The Nation of Islam hosted its annual national conference, Savior’s Day, at the United Center in Chicago over the weekend, and anti-Semitism was a priority among attendees. Speakers tore into the Jewish people, accusing them of everything from owning the Federal Reserve to instituting sharecropping to inventing pedophilia.

But Farrakhan reserved some of his sharpest anti-Semitic criticism for defending Women’s March leader Tamika Mallory and her colleagues, whom he claims are victims of a conspiracy.

“The most beautiful sight that I could lay eyes on [was] when I saw, the day after Trump was elected, women from all over the world were standing in solidarity, and a black woman is the initiator of it,” Farrakhan said about Mallory in his speech as a photo of Mallory popped up on the United Center’s scoreboard.

“The wicked Jews want to use me to break up the women’s movement,” added Farrakhan. “It ain’t about Farrakhan; it’s about women all over the world [who] have the power to change the world.”

Later on in his speech, Farrakhan asked his audience to again applaud “my poor little sister, Tamika” and added two other Women’s March leaders, Linda Sarsour and Carmen Perez, to his list of victims.

“Tamika, Linda Sarsour, Carmen Perez, our sister with the #MeToo movement, Black Lives Matter — the women shook the world the day after President Trump was elected,” he said, according to CNS news, which recorded the speech.

“The women organized, and all over the world women rose up and men in government got shook. Because when women rise, change is going to come. So when they saw that Tamika had helped bring that about, they came after her,” he concluded.

It is not known whether Mallory attended this year’s Savior’s Day. Last year, she sat in the audience while Farrakhan called the Jewish people the spawn of Satan. Farrakhan acknowledged, this year, that he had “honored” Mallory during his speech in 2018.

Mallory and her fellow Women’s March leaders, specifically Perez and Sarsour, were accused, last year, of forging a close relationship between the Nation of Islam and the Women’s March, including allowing the Nation of Islam to provide security for Women’s March speakers and for events.

Twin exposes, in both Tablet Magazine and The New York Times, revealed that Mallory had made anti-Semitic remarks to Jewish Women’s March leaders at some of the event’s foundational meetings, and demanded that Jewish Women’s March participants acknowledge their “privilege” and their role in black oppression — ideas Mallory clearly gleaned from Farrakhan himself.

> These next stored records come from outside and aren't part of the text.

/-! ### §3. Membership facts -/

/-- The parameter `2p₁p₂p₃p₄` of a member is square-free (four distinct odd primes: `p₁ ≡ 3`, the others `≡ 5 (mod 8)`).
[folklore] -/
theorem squarefree_of_thetaFour {p₁ p₂ p₃ p₄ : ℕ} (hp₁ : p₁.Prime) (hp₂ : p₂.Prime) (hp₃ : p₃.Prime)
    (hp₄ : p₄.Prime) (h₁ : p₁ % 8 = 3) (h₂ : p₂ % 8 = 5) (h₃ : p₃ % 8 = 5) (h₄ : p₄ % 8 = 5) (h23 : p₂ ≠ p₃)
    (h24 : p₂ ≠ p₄) (h34 : p₃ ≠ p₄) : Squarefree (2 * (p₁ * p₂ * p₃ * p₄)) := by
  have cop : ∀ {a b : ℕ}, a.Prime → b.Prime → a ≠ b → a.Coprime b :=
    fun ha hb hab => (Nat.coprime_primes ha hb).mpr hab
  have h12 : p₁ ≠ p₂ := fun h => by omega
  have h13 : p₁ ≠ p₃ := fun h => by omega
  have h14 : p₁ ≠ p₄ := fun h => by omega
  have h2 : (2 : ℕ).Coprime (p₁ * p₂ * p₃ * p₄) :=
    Nat.Coprime.mul_right
      (Nat.Coprime.mul_right (Nat.Coprime.mul_right (cop Nat.prime_two hp₁ (by omega)) (cop Nat.prime_two hp₂ (by omega)))
        (cop Nat.prime_two hp₃ (by omega)))
      (cop Nat.prime_two hp₄ (by omega))
  refine Nat.squarefree_mul_iff.mpr ⟨h2, Nat.prime_two.squarefree, ?_⟩
  refine Nat.squarefree_mul_iff.mpr
    ⟨Nat.Coprime.mul_left (Nat.Coprime.mul_left (cop hp₁ hp₄ h14) (cop hp₂ hp₄ h24)) (cop hp₃ hp₄ h34), ?_, hp₄.squarefree⟩
  refine Nat.squarefree_mul_iff.mpr ⟨Nat.Coprime.mul_left (cop hp₁ hp₃ h13) (cop hp₂ hp₃ h23), ?_, hp₃.squarefree⟩
  exact Nat.squarefree_mul_iff.mpr ⟨cop hp₁ hp₂ h12, hp₁.squarefree, hp₂.squarefree⟩

/-- **Every member of `CongruentThetaFourFamily` is a `ℚ`-model of `E_n` with `n` square-free and EVEN.** [folklore] -/
theorem exists_smul_congruentNumberCurve_even_of_congruentThetaFourFamily {W : WeierstrassCurve ℚ} [W.IsElliptic]
    [W.IsGloballyMinimal] (h : CongruentThetaFourFamily W) :
    ∃ n : ℕ, Squarefree n ∧ n % 2 = 0 ∧ ∃ C : VariableChange ℚ, C • congruentNumberCurve n = W := by
  obtain ⟨p₁, p₂, p₃, p₄, hp₁, hp₂, hp₃, hp₄, h₁, h₂, h₃, h₄, h23, h24, h34, -, C, hC⟩ := h
  exact ⟨_, squarefree_of_thetaFour hp₁ hp₂ hp₃ hp₄ h₁ h₂ h₃ h₄ h23 h24 h34, by omega, C, hC⟩

/-- Every member of `CongruentThetaFourFamily` has CM by `ℤ[i]` with `2` ramified (`j = 1728`). [folklore] -/
theorem hasCM_and_cmRamified_two_of_congruentThetaFourFamily {W : WeierstrassCurve ℚ} [W.IsElliptic]
    [W.IsGloballyMinimal] (h : CongruentThetaFourFamily W) : W.HasCM ∧ CMRamified W 2 := by
  obtain ⟨n, hsq, -, C, hC⟩ := exists_smul_congruentNumberCurve_even_of_congruentThetaFourFamily h
  exact hasCM_and_cmRamified_two_of_smul_congruentNumberCurve hsq.ne_zero hC

/-- A model member of the four-prime family is an isogeny member (`W₀ := W`). [folklore] -/
theorem congruentThetaFourIsogenyClass_of_congruentThetaFourFamily {W : WeierstrassCurve ℚ} [W.IsElliptic]
    [W.IsGloballyMinimal] (h : CongruentThetaFourFamily W) : CongruentThetaFourIsogenyClass W :=
  ⟨W, ‹_›, ‹_›, isIsogenous_self W, h⟩

/-- **The isogeny classes of the four-prime family lie in the ramified slice** (CM and the CM type are `ℚ`-isogeny
invariants). [cite: SilvermanAdvancedTopics1994, Exercise 2.12(b) and App. A §3 (p. 483)] -/
theorem hasCM_and_cmRamified_two_of_congruentThetaFourIsogenyClass {W : WeierstrassCurve ℚ} [W.IsElliptic]
    (h : CongruentThetaFourIsogenyClass W) : W.HasCM ∧ CMRamified W 2 := by
  obtain ⟨W₀, _, _, hiso, hF⟩ := h
  obtain ⟨hCM₀, hram₀⟩ := hasCM_and_cmRamified_two_of_congruentThetaFourFamily hF
  have hCM : W.HasCM := (X12.hasCM_iff_of_isIsogenous hiso).mpr hCM₀
  exact ⟨hCM, (X12.cmRamified_iff_of_isIsogenous hiso hCM 2).mpr hram₀⟩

When asked to distance themselves from the Nation of Islam over it’s overt anti-Semitism, both Mallory and Sarsour refused, saying only that they reject anti-Semitism, but never openly denouncing the anti-Semitic hate preacher. Instead both Mallory and Sarsour — and especially Mallory — have repeatedly defended Farrakhan’s “contributions” to minority communities.

As a result, many Women’s March branches have distanced themselves from the national Women’s March until some change is made to address anti-Semitism within the March’s ranks. The group’s January event was sparsely attended, and in some cities, like Chicago and New Orleans, “official” Women’s Marches were canceled altogether, with organizers issuing statements acknowledging the national controversy and pledging to disconnect from the national movement for more community focused activism.